■ WHAT TO PRODUCE ■
A complete answer includes every line below with the word "hlead".

═══

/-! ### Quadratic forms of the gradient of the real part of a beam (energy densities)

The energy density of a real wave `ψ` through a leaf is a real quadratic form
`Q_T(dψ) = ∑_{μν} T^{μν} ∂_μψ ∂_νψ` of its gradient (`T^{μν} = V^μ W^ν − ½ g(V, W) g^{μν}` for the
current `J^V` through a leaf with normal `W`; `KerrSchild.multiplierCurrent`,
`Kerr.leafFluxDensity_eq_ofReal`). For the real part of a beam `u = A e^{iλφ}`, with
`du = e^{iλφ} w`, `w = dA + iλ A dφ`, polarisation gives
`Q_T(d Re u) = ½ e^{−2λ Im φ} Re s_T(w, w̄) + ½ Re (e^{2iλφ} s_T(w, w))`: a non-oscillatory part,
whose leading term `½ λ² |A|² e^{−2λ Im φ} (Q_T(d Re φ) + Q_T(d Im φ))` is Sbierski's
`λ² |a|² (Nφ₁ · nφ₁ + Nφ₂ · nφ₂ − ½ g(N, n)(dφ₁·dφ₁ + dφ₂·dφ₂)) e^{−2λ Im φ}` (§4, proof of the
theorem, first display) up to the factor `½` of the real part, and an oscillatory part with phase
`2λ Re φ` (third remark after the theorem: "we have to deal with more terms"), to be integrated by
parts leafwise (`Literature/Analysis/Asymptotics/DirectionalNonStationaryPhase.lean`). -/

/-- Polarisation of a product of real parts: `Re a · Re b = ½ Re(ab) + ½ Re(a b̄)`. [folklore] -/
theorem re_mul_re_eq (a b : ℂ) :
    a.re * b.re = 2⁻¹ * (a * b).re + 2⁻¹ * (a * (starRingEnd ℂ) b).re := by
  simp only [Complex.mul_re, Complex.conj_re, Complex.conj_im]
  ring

═══

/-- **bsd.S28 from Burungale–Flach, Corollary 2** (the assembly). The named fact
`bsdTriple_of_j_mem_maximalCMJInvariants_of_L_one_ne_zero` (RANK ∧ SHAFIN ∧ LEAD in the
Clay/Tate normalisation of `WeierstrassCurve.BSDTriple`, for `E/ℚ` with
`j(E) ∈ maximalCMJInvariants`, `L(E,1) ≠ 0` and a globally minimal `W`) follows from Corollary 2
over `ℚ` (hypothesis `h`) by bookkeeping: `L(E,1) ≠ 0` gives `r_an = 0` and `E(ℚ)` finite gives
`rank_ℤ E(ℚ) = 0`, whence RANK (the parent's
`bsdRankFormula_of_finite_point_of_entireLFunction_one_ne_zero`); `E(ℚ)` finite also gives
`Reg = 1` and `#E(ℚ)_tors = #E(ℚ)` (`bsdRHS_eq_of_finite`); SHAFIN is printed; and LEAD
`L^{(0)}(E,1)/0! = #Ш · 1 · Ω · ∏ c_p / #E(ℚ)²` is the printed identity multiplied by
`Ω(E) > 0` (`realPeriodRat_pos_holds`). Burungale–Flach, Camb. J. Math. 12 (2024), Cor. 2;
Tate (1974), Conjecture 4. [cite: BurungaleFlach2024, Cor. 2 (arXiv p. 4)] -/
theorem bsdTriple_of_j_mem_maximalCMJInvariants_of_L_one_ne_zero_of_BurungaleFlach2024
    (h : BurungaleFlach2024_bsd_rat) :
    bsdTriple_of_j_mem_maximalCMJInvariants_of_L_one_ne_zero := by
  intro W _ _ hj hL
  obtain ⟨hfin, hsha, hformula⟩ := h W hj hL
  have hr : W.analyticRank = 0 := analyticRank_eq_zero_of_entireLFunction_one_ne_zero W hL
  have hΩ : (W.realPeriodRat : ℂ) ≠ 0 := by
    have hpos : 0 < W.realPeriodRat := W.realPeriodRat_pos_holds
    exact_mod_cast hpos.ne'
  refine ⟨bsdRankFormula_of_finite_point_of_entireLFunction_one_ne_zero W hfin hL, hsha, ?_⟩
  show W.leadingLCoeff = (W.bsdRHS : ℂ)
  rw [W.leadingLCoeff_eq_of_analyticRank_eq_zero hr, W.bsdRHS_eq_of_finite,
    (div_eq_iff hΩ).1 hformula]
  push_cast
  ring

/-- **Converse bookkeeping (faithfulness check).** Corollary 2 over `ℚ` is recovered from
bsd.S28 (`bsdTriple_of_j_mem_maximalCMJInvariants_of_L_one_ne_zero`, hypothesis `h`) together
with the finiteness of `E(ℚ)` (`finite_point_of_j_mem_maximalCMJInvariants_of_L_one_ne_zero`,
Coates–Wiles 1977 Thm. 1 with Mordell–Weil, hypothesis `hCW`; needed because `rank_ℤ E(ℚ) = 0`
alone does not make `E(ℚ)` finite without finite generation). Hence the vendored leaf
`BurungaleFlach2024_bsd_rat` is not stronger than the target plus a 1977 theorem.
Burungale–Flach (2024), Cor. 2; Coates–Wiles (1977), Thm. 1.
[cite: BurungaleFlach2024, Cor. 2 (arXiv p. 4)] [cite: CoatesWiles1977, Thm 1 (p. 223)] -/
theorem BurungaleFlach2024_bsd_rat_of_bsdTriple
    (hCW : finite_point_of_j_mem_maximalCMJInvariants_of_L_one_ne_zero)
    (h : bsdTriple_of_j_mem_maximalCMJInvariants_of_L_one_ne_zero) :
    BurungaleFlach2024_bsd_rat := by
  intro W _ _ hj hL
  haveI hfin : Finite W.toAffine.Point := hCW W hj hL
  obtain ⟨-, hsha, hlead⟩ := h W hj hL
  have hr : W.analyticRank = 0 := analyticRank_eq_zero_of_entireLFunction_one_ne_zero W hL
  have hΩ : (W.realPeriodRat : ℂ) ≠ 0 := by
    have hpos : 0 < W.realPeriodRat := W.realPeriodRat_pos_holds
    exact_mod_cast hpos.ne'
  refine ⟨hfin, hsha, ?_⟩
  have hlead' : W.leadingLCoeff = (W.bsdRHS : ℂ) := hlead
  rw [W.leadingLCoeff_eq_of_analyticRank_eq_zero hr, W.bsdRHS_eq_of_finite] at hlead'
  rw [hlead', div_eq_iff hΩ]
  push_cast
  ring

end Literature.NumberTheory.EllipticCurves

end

═══

■ RESPONSE ■
  obtain ⟨-, hsha, hlead⟩ := h W hj hL
  have hlead' : W.leadingLCoeff = (W.bsdRHS : ℂ) := hlead
  rw [W.leadingLCoeff_eq_of_analyticRank_eq_zero hr, W.bsdRHS_eq_of_finite] at hlead'
  rw [hlead', div_eq_iff hΩ]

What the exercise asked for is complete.